Enhance Share of Wallet With AI-Powered Personalization
As e-commerce companies race to increase their share of wallet, they can use artificial intelligence (AI) to drive personalization and better engage with existing customers.
For e-commerce companies, success is not just about getting a new customer to browse and purchase something from them. It is also about increasing their share of wallet by encouraging existing customers to buy more.
Investments in prospecting and customer acquisition can help you get traffic to your online store, but a comprehensive engagement and retention strategy is key to growing the lifetime value (LTV) of the customer. This is essential to ensuring a high return on investment and sustainable growth.
One way in which e-commerce players can build customer engagement and loyalty is through product recommendations. A recommendation engine analyzes customers’ past purchasing behavior on the website and uses the data to recommend similar or related products. For example, 35 percent of Amazon’s revenues come from recommended purchases.
However, recommendations will offer you high returns only if they are personalized and relevant to the user. According to Boston Consulting Group, brands that create personalized experiences for their customers increase their revenues by 6 to 10 percent, two to three times faster than those who don’t. Gartner also predicts a 15 percent increase in profits by 2020 for digital businesses that successfully personalize their messaging.
AI Makes Product Recommendations Personalized and Relevant
AI helps in building such personalized recommendations – not based on pre-defined rules, but on insights gained from historical customer data. AI solutions consolidate data on customers’ journeys, online behaviors and purchasing patterns, in past interactions with your brand. They then use this data to analyze patterns and predict future consumer behavior. This can, in turn, help recommend products that the customer is more likely to buy.

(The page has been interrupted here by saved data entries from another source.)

import Literature.NumberTheory.EllipticCurves.IwasawaTowerTorsionProofs
import Literature.NumberTheory.EllipticCurves.SelmerDescentCurrencyProofs
import HarnessLib

/-!
# `E(K)[p] = 0 ⇒ E(K_n)[p] = 0` at every layer of a `ℤ_p`-extension, in Mathlib's `Point` currency of the base change
# `E_{K_n}`; hence `#Sel^(p)(E_{K_n}/K_n) = #Sel_{p^∞}(E_{K_n}/K_n)[p]` at every layer

`Proofs` file (theorems only; no definition, no named fact, no instance, no `sorry`) in topic `NumberTheory/EllipticCurves`.
For an elliptic curve `E/K` over a number field, a prime `p` and ANY `ℤ_p`-extension `κ` with layers `K_n = κ.layer n ⊆ K̄`:

* `WeierstrassCurve.smul_map_layer_val_eq` — a point of `E(K_n)`, pushed into `E(K̄)` along `K_n ⊆ K̄`
  (`Affine.Point.map (IntermediateField.val (κ.layer n))`), is fixed by `Gal(K̄/K_n) = κ⁻¹(pⁿℤ_p)`;
* ★ `WeierstrassCurve.forall_smul_eq_zero_layer_of_forall_smul_eq_zero` — **if `E(K)` has no point of order `p` then neither has
  `E(K_n)`, for every `n`**: a `K_n`-point `P` with `p • P = 0` maps injectively to a `Gal(K̄/K_n)`-fixed element of `E[p^∞]`, and
  `E[p^∞]^{Gal(K̄/K_n)} = 0` (the pro-`p` fixed-point argument, tree `natCard_fixedBy_layerSubgroup_eq_one`: a `p`-group acting on a
  non-zero finite `p`-group has a non-zero fixed point, and `E[p^∞]^{Γ_K} ⊆ E(K)[p^∞] = 0`). This is the Galois-theoretic proof; for
  `K = ℚ`, `p = 2` the sibling `SelmerDescentCurrencyProofs` reaches the same conclusion from `3 ∤ [ℚ_n : ℚ]`, which does not
  generalise to odd `p`. The statement is generic in the `DecidableEq` instance of the layer (binder `{instDec}`), so that it feeds
  any consumer's group law on `E(K_n)`;
* ★ `WeierstrassCurve.natCard_selmerGroup_layer_eq_natCard_torsionBy_selmerGroupPInfty` — **`#Sel^(p)(E_{K_n}/K_n) =
  #Sel_{p^∞}(E_{K_n}/K_n)[p]`** at every layer when `E(K)[p] = 0` (the sibling's `…_of_forall` over the number field `K_n`): the
  `p`-descent over the layer computes exactly the `p`-torsion of the `p^∞`-Selmer group — the DESCENT CURRENCY of cell
  `bsd-f1-sign2`'s road (a), now for every prime and every base field.

Written for cell `bsd-f1-sign2` (crux C2 stmt-BirchSwinnertonDyer-22298, seat `bsd-line-att-p5` gen 45, lineage successor item (iii) of
gen 44). Nothing about BSD or any main conjecture is asserted.

## References

* [GreenbergLNM1716] R. Greenberg, *Iwasawa theory for elliptic curves*, LNM 1716 (1999), §3 proof of Lemma 3.1 (p. 86) and proof of
  Prop. 4.8 (p. 109: a pro-`p` group acting on a non-zero finite `p`-group has non-zero (co)invariants).
* [SilvermanAEC2009] J. H. Silverman, *The Arithmetic of Elliptic Curves*, 2nd ed., VIII.§1 (Galois action on points), Thm. X.4.2.
* [Washington1997] L. C. Washington, *Introduction to Cyclotomic Fields*, §13.1 (the layers `K_n`).
-/

set_option autoImplicit false

noncomputable section

open scoped Classical AddSubgroup

open Literature.NumberTheory.EllipticCurves Literature.NumberTheory.GaloisRepresentations

universe u

namespace WeierstrassCurve

variable {K : Type u} [Field K] [NumberField K] (W : WeierstrassCurve K) [W.IsElliptic]
  {p : ℕ} [hp : Fact p.Prime] (κ : ZpExtension K p)

omit [NumberField K] [W.IsElliptic] in
/-- **A `K_n`-rational point is fixed by `Gal(K̄/K_n)`**: for `σ ∈ κ⁻¹(pⁿℤ_p)` and `P ∈ E(K_n)`, `σ` fixes the image of `P` in
`E(K̄)` (its coordinates lie in the fixed field `K_n = K̄^{κ⁻¹(pⁿℤ_p)}`). Generic in the `DecidableEq` instance of the layer.
[cite: SilvermanAEC2009, VIII.§1] [cite: Washington1997, §13.1] -/
theorem smul_map_layer_val_eq (n : ℕ) {instDec : DecidableEq (κ.layer n)} (P : (W.baseChange (κ.layer n)).toAffine.Point)
    {σ : Field.absoluteGaloisGroup K} (hσ : σ ∈ κ.layerSubgroup n) :
    σ • (show geomPoints W from Affine.Point.map (W' := W) (IntermediateField.val (κ.layer n)) P) =
      (show geomPoints W from Affine.Point.map (W' := W) (IntermediateField.val (κ.layer n)) P) := by
  -- the action is `Affine.Point.map` along the automorphism
  change Affine.Point.map
      ((Field.absoluteGaloisGroup.toAlgEquiv K σ : AlgebraicClosure K ≃ₐ[K] AlgebraicClosure K) :
        AlgebraicClosure K →ₐ[K] AlgebraicClosure K)
      (Affine.Point.map (W' := W) (IntermediateField.val (κ.layer n)) P) =
    Affine.Point.map (W' := W) (IntermediateField.val (κ.layer n)) P
  rw [Affine.Point.map_map]
  -- `σ` restricted to `K_n` is the inclusion
  have hfix : ∀ x : κ.layer n, Field.absoluteGaloisGroup.toAlgEquiv K σ (x : AlgebraicClosure K) = x := by
    intro x
    have hx : (x : AlgebraicClosure K) ∈ IntermediateField.fixedField
        ((κ.layerSubgroup n).map (Field.absoluteGaloisGroup.toAlgEquiv K).toMonoidHom) := x.2
    rw [IntermediateField.mem_fixedField_iff] at hx
    exact hx _ ⟨σ, hσ, rfl⟩
  have hcomp : ((Field.absoluteGaloisGroup.toAlgEquiv K σ : AlgebraicClosure K ≃ₐ[K] AlgebraicClosure K) :
        AlgebraicClosure K →ₐ[K] AlgebraicClosure K).comp (IntermediateField.val (κ.layer n)) =
      IntermediateField.val (κ.layer n) := by
    ext x
    exact hfix x
  rw [hcomp]

/-- ★ **`E(K)[p] = 0 ⟹ E(K_n)[p] = 0` at every layer of ANY `ℤ_p`-extension of a number field**, in Mathlib's `Point` currency of
the base change `E_{K_n} = W.baseChange (κ.layer n)` (generic in the `DecidableEq` instance of the layer): a `K_n`-point `P ≠ O` with
`p • P = O` gives a NON-ZERO element of `E[p^∞]^{Gal(K̄/K_n)}` (`Affine.Point.map` along `K_n ⊆ K̄` is injective), but that group
is trivial when `E(K)` has no point of order `p` (tree `natCard_fixedBy_layerSubgroup_eq_one`: `Γ_K` acts on the finite `p`-group
`E[p^∞]^{Gal(K̄/K_n)}[p]` through the `p`-group `Gal(K_n/K)`, so a non-zero group would have a non-zero `Γ_K`-fixed point, i.e. a
`K`-rational point of order `p`). [cite: GreenbergLNM1716, §3 proof of Lemma 3.1 (p. 86) and Prop. 4.8 (p. 109)] [cite: SilvermanAEC2009, VIII.§1] -/
theorem forall_smul_eq_zero_layer_of_forall_smul_eq_zero (hK : ∀ P : W.toAffine.Point, p • P = 0 → P = 0) (n : ℕ)
    {instDec : DecidableEq (κ.layer n)} :
    ∀ P : (W.baseChange (κ.layer n)).toAffine.Point, p • P = 0 → P = 0 := by
  intro P hP
  -- `E(K_n) → E(K̄)`
  let ι : (W.baseChange (κ.layer n)).toAffine.Point →+ geomPoints W :=
    Affine.Point.map (W' := W) (IntermediateField.val (κ.layer n))
  have hι : Function.Injective ι := Affine.Point.map_injective (W' := W) _
  by_contra hne
  have hQne : ι P ≠ 0 := fun h ↦ hne (hι (by rw [h, map_zero]))
  have hQp : p • ι P = 0 := by rw [← map_nsmul, hP, map_zero]
  -- `ι P ∈ E[p^∞]`, fixed by `Gal(K̄/K_n)`
  have hmem : ι P ∈ geomPrimaryTorsion W p :=
    AddCommGroup.mem_primaryComponent.mpr ⟨1, by rw [pow_one]; exact hQp⟩
  have hfix : ∀ σ ∈ κ.layerSubgroup n, σ • (⟨ι P, hmem⟩ : geomPrimaryTorsion W p) = ⟨ι P, hmem⟩ := by
    intro σ hσ
    apply Subtype.ext
    rw [primaryComponent.coe_smul]
    exact W.smul_map_layer_val_eq κ n P hσ
  -- but `E[p^∞]^{Gal(K̄/K_n)}` has exactly one element
  have h1 := W.natCard_fixedBy_layerSubgroup_eq_one κ hK n
  have hsub := (Nat.card_eq_one_iff_unique.mp h1).1
  have hzero : ∀ σ ∈ κ.layerSubgroup n, σ • (0 : geomPrimaryTorsion W p) = 0 := fun σ _ ↦ smul_zero σ
  have heq := hsub.elim (⟨⟨ι P, hmem⟩, hfix⟩ : {m : geomPrimaryTorsion W p | ∀ σ ∈ κ.layerSubgroup n, σ • m = m})
    ⟨0, hzero⟩
  have : ι P = 0 := by
    have := congrArg (fun m : {m : geomPrimaryTorsion W p | ∀ σ ∈ κ.layerSubgroup n, σ • m = m} ↦
      ((m : geomPrimaryTorsion W p) : geomPoints W)) heq
    simpa using this
  exact hQne this

/-- The `ℤ`-scalar form of the previous statement (`(p : ℤ) • P = 0 → P = 0`), the shape consumed by the descent-currency lemmas of
`SelmerDescentCurrencyProofs`. [cite: GreenbergLNM1716, §3 proof of Lemma 3.1 (p. 86)] -/
theorem forall_zsmul_eq_zero_layer_of_forall_smul_eq_zero (hK : ∀ P : W.toAffine.Point, p • P = 0 → P = 0) (n : ℕ)
    {instDec : DecidableEq (κ.layer n)} :
    ∀ P : (W.baseChange (κ.layer n)).toAffine.Point, (p : ℤ) • P = 0 → P = 0 :=
  fun P hP ↦ W.forall_smul_eq_zero_layer_of_forall_smul_eq_zero κ hK n P (by rwa [natCast_zsmul] at hP)

/-- ★ **`#Sel^(p)(E_{K_n}/K_n) = #Sel_{p^∞}(E_{K_n}/K_n)[p]` at every layer of ANY `ℤ_p`-extension when `E(K)[p] = 0`** — the
`p`-Selmer group of a `p`-descent over the number field `K_n` (tree `selmerGroup · p`, Silverman X.4.2) has exactly as many elements as
the `p`-torsion of the `p^∞`-Selmer group over `K_n` (the sibling's `natCard_selmerGroup_eq_natCard_torsionBy_selmerGroupPInfty_of_forall`
over `K_n`, its hypothesis `E(K_n)[p] = 0` supplied by the previous theorem). [cite: SilvermanAEC2009, Thm. X.4.2]
[cite: GreenbergLNM1716, §2 pp. 62–63 and §3 Lemma 3.1] -/
theorem natCard_selmerGroup_layer_eq_natCard_torsionBy_selmerGroupPInfty (hK : ∀ P : W.toAffine.Point, p • P = 0 → P = 0)
    (n : ℕ) [NumberField (κ.layer n)] :
    Nat.card ((W.baseChange (κ.layer n)).selmerGroup p) =
      Nat.card ((↥((W.baseChange (κ.layer n)).selmerGroupPInfty p))[(p : ℤ)]) :=
  (W.baseChange (κ.layer n)).natCard_selmerGroup_eq_natCard_torsionBy_selmerGroupPInfty_of_forall p
    (W.forall_zsmul_eq_zero_layer_of_forall_smul_eq_zero κ hK n)

end WeierstrassCurve

end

With each new transaction, AI learns more and more about your customers, making recommendations increasingly accurate and personalized.
Some of the biggest e-retailers today use recommendations effectively to increase sales and retain customer loyalty. Alibaba, for example, uses the customer data that it collects to create personalized experiences for its customers – product recommendations based on your past purchases, but also personalized offers from stores that use Alipay.
Hyper-Personalized and Proactive Targeting to Grow Share of Wallet
Now, AI solutions using machine learning such as Appier’s AIQUA are making personalization even more specific and granular, allowing marketers to consolidate data and insights across platforms to offer consumers a truly customized – and hyper personalized – experience.
AIQUA maximizes customer LTV through hyper personalization. It not only analyzes customer data your own platforms, but also allows you to leverage comprehensive and complete data on consumers outside your own app or website, thus discovering customer interest areas, preferences and shopping behavior across websites. You can then use these insights to offer hyper-personalized recommendations mapped to customer interest.
The result: higher conversions and shortened time to purchase, which drives up profitability.
Take the example of a customer who frequently buys clothes on everythingshopping.com, but buys baby products from babybuy.com. AI can help everythingshopping.com analyze the buyer’s shopping behavior on other websites to identify what drives conversion. This data can then help the brand identify and micro-segment users at a granular level and deliver personalized and relevant recommendations to them across devices.
Such AI solutions help you reach out to the right customer with the right product on the right channel, increasing likelihood of conversion. Accurate and personalized recommendations build customer loyalty by making the shopping experience easy for the customer, who can look for and purchase items they need without having to spend too much effort in the search.
For e-commerce websites, this means faster and higher conversions, as well as the increased ability to upsell items that are aligned with the customers’ interest.
In a world where customer expectations are rising exponentially, e-commerce players should leverage AI to proactively reach out to customers and stay ahead of their demands.
AIQUA – Our marketing automation platform runs most-advanced AI models to help you understand and predict your customers’ future behavior. Request your free demo now.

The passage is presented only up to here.